А потом еще и Варвара умерла — тихо, во сне: старушка просто заснула, помолившись, и отошла, обрушив своим уходом последний бастион душевной крепости, которая единственно была Анне все эти годы опорой и защитой. И одиночество навалилось на Анну с новой силой, ибо дети были еще столь малы и отныне далеки от нее, дабы не подвергнуть жизнь их опасности, младшая сестра уехала в дальние страны, скрываясь от преследования, и ей самой предстоял утомительный и долгий путь в никуда, почти по этапу.
Татьяна с Никитой, как могли, утешали Анну, в слезах горевавшую на могилке Варвары, но плакала она не столько по усопшему другу, сколько о своей судьбе, и вспоминала наставление старой няньки, убеждавшей ее поскорее начать новую жизнь. Только разве можно было начать все с начала, повинуясь лишь воле своего государя, а не по велению сердца и движению души? Смириться с тем для нее было трудно и оттого Анна, наблюдая, как крепят на задворках кареты ее дорожные баулы и чемоданы, ощущала под ногами кружение, а в груди — пустоту, заполнить которую, как она думала, уже никому не было возможно.

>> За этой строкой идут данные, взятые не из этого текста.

import Literature.Geometry.Lorentzian.KlainermanSzeftel2021.Dag
import Literature.Geometry.Lorentzian.KlainermanSzeftel2021.IterationAbsorption

/-!
# Klainerman–Szeftel §9.4.8 "End of the proof of the Main PT-Theorem": the iteration (Steps 1–2), the interpolation Lemma 9.4.22 (Step 3) and the top-order closure (Step 4), as real arithmetic over `Ch9Iteration`

CITATION HEADER (lean-in-tree rule 2026-08-18).  Source: S. Klainerman, J. Szeftel, *Kerr stability for small angular
momentum*, arXiv:2104.11857 (v1, 2021; TeX source `Main-Kerr-arxiv.tex`, lines quoted as `l.N`) = bib key
`KlainermanSzeftel2021`; journal record Pure Appl. Math. Q. **19** (2023) no. 3, 791–1678 = `KlainermanSzeftel2023`
(refereed; not separately read — acquisition acq-07685 of the audit cell; the cell's CONCORDANCE.md records the
§9.4 numbering drift).  The manuscript is UNDER ADJUDICATION by the audit cell: nothing in it is cited here as a fact;
every display of [KS] enters as a HYPOTHESIS of a kernel-checked implication.

WHAT IS REPRODUCED, and in what sense.  The node "KS9.4.10 ⇐ 9.4.13 + 9.4.21 + 9.4.22" of the cell's DAG
(`Dag.lean`, shape `Ch9Iteration.Thm9410_of_children`) — the half page of bookkeeping KS §9.4.8, l.24606–24747, by
which Theorem 9.4.10 (Main PT-Theorem, l.24053–24064: `𝔖_k + ℜ_k ≲ ε₀` for `k ≤ k_large + 7`) follows from its
children — PROVED as real arithmetic over the carrier record `Ch9Iteration` (KS Def. 9.4.9 / (9.4.26)–(9.4.34)),
with every constant and every smallness condition explicit:
* B1–B3 (Steps 1–2, l.24610–24631): Lemma 9.4.13 and Corollary 9.4.21 give the iteration assumption (9.4.33) at
  every level `k_small − 1 ≤ J ≤ k_large + 7` with the explicit constants `Ch9Iteration.iterConst n`
  (`iterKS_base`, `iterKS_succ`, `iterKS_all`), PROVIDED Cor 9.4.21 holds with one constant uniformly in the
  constant of the iteration assumption it is fed (`∀ Cᵢ ≥ 0, Cor9421 C₂₁ Cᵢ`);
* B4 (Step 3, Lemma 9.4.22, l.24634–24700): the interpolation inequality with KS's explicit exponents
  `θ_k = (k_large+7−k)/(k_large+7−(k_small−1))` (`thetaKS`) and constant `K^{N²}` DERIVED from its only analytic
  input, the one-step inequality `L_*(p)² ≤ K L_*(p−1) L_*(p+1)` (l.24655–24662, kept as the LEAF)
  (`lemma9422_of_logConvex`, via the folklore Part A: discrete maximum principle, discrete convexity ⇒ two-point
  interpolation, zero propagation);
* B5 (Step 4, l.24702–24747): the top-order closure `ℜ_{k_large+7} + 𝔖*_{k_large+7} ≤ C_X ε₀` and
  `ℜ_{k_large+7} + 𝔖_{k_large+7} ≤ C ε₀` (`top_Xbound`, `top_closure`) under the SINGLE smallness condition
  `C₂₁ · r₀^{−δ_B} · C₅ ≤ 1/2` ("taking r₀ large enough", l.24732);
* B6: the assembled `Ch9Iteration.thm9410_explicit : … → Thm9410 (finalConst …)` and `thm9410_of_logConvex`.
* B6′: the sharpened `thm9410_of_interpAtTop` — Lemma 9.4.22 enters at the single level `k = k_large + 6` (the other
  levels follow from `L_*` non-decreasing in `k`, `L_le_top`), constant `finalConstTop`;
* B7: the variant `thm9410_of_additiveInterp` from the ADDITIVE (Ehrling-type) interpolation leaf
  `∀ η > 0, L_*(p) ≤ η L_*(p+1) + C(η) L_*(p−1)` in place of the multiplicative Lemma 9.4.22 — the bookkeeping half
  of the repair of the Lemma 9.4.22 proof gap suggested in the cell's GAPS.md E17b (`addInterp_all`,
  `top_Xbound_additive`, constants `addConst`, `addCX`, `addFinalConst`; `η` is chosen, not assumed).

KERNEL REMARKS recorded in the docstrings (divergence notes for the cell, not claims about [KS]'s mathematics):
(i) the bootstrap assumption BA-PT (9.4.32) (`Ch9Iteration.BAch9`) is not used by this bookkeeping — its role in
print at this node is a-priori finiteness (here: the `ℝ`-typing) and error control inside the leaves; (ii) KS's
"then ε₀ small enough to absorb the last term" (l.24732) is not needed: the sublinear term is absorbed by Young's
inequality for every `ε₀ ≥ 0` (`IterationClosure.absorb_sublinear`); (iii) the uniformity of Cor 9.4.21's constant
in the iteration constant and (iv) `θ_{k_large+6} > 0` are genuinely used; (v) two un-numbered displays,
`L_*(k_small−1) ≲ ε₀` (l.24704–24707) and `L_*(k_large+7) ≲ ℜ_{k_large+7} + 𝔖*_{k_large+7}` with an `r₀`-independent
constant (l.24719–24735), are inputs of Step 4 that the DAG does not carve as nodes.

RELATION TO EXISTING TREE MATERIAL.  Consumes `Dag.lean` (`Ch9Iteration`, `kSmall` and the node shapes `Lemma9413`,
`IterKS`, `Cor9421`, `Lemma9422`, `Thm9410`, name-stable) and `IterationAbsorption.lean` (`young_geom`); sits beside
`IterationStep.lean` (the same iteration step run on GKS (13.6.8) instead of KS Cor 9.4.21).  No relation to
`StabilityCauchy.lean` / `Stability.lean` / `Kerr*.lean` / the Hintz claim file.  Nothing here is
Final-State-Conjecture progress: value = kernel-checked bookkeeping edges of a typed skeleton with the smallness
conditions explicit, per the audit cell's contract (cell LEMMAS.md §4 rows "KS9.4.10 ⇐ 9.4.13 + 9.4.21 + 9.4.22" and
"KS9.4.22 interpolation lemma from log-convexity").

Proofs: elementary real analysis, 0 sorry, axioms ⊆ {propext, Classical.choice, Quot.sound}.  Part A is folklore
(tagged so per declaration); Part B carries `[cite: KlainermanSzeftel2021, …, TeX l.N]` tags naming the display each
hypothesis/conclusion shape transcribes.
-/

noncomputable section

Полегчало ей через месяц дороги. Офицер Вельский, приданный ей в попутчики и для охраны, оказался на редкость доброжелательным и терпеливым. Он умел помолчать, но всегда был готов развлечь свою спутницу незатейливой и ловкой беседой, обходя опасные темы и не опускаясь до банальности. Анна чувствовала его искреннее сострадание — выдержать такое путешествие не каждому было по силам, но Вельский советовал ей отрешиться от горестных переживаний и отнестись к происходящему философски. Он неплохо знал края, что они пересекали, и был весьма начитан, а, так как путь их лежал через Оренбург, то Вельский много цитировал Пушкина и однажды пытался уверить Анну, что почтовая станция, где они только что ночевали, — та самая, где проезжал как-то и Гринев из повести о капитанской дочке.
С легкой руки Вельского Анна окрестила свое путешествие литературным, и, так как жили они большею частью обособленно, останавливаясь на частных квартирах, то Анна с удовольствием расспрашивала хозяев о местных легендах и даже принялась те рассказы записывать. Вельский, которому Анна читала свои заметки, кроме всего прочего, проявил еще и недурной вкус к словесности, дополняя ее повествование репликами — легкими, ироничными и порою весьма остроумными. Лишь однажды взор его затуманился — в даме из случайных проезжих, с кем они время от времени пересекались на почтовых станциях, Вельскому почудилось сходство с женою и на краткое время любезность и праздность изменили ему, но видение исчезло, и офицер до самого завершения их совместной поездки более уже не тревожил Анну столь внезапной и резкой переменой настроения.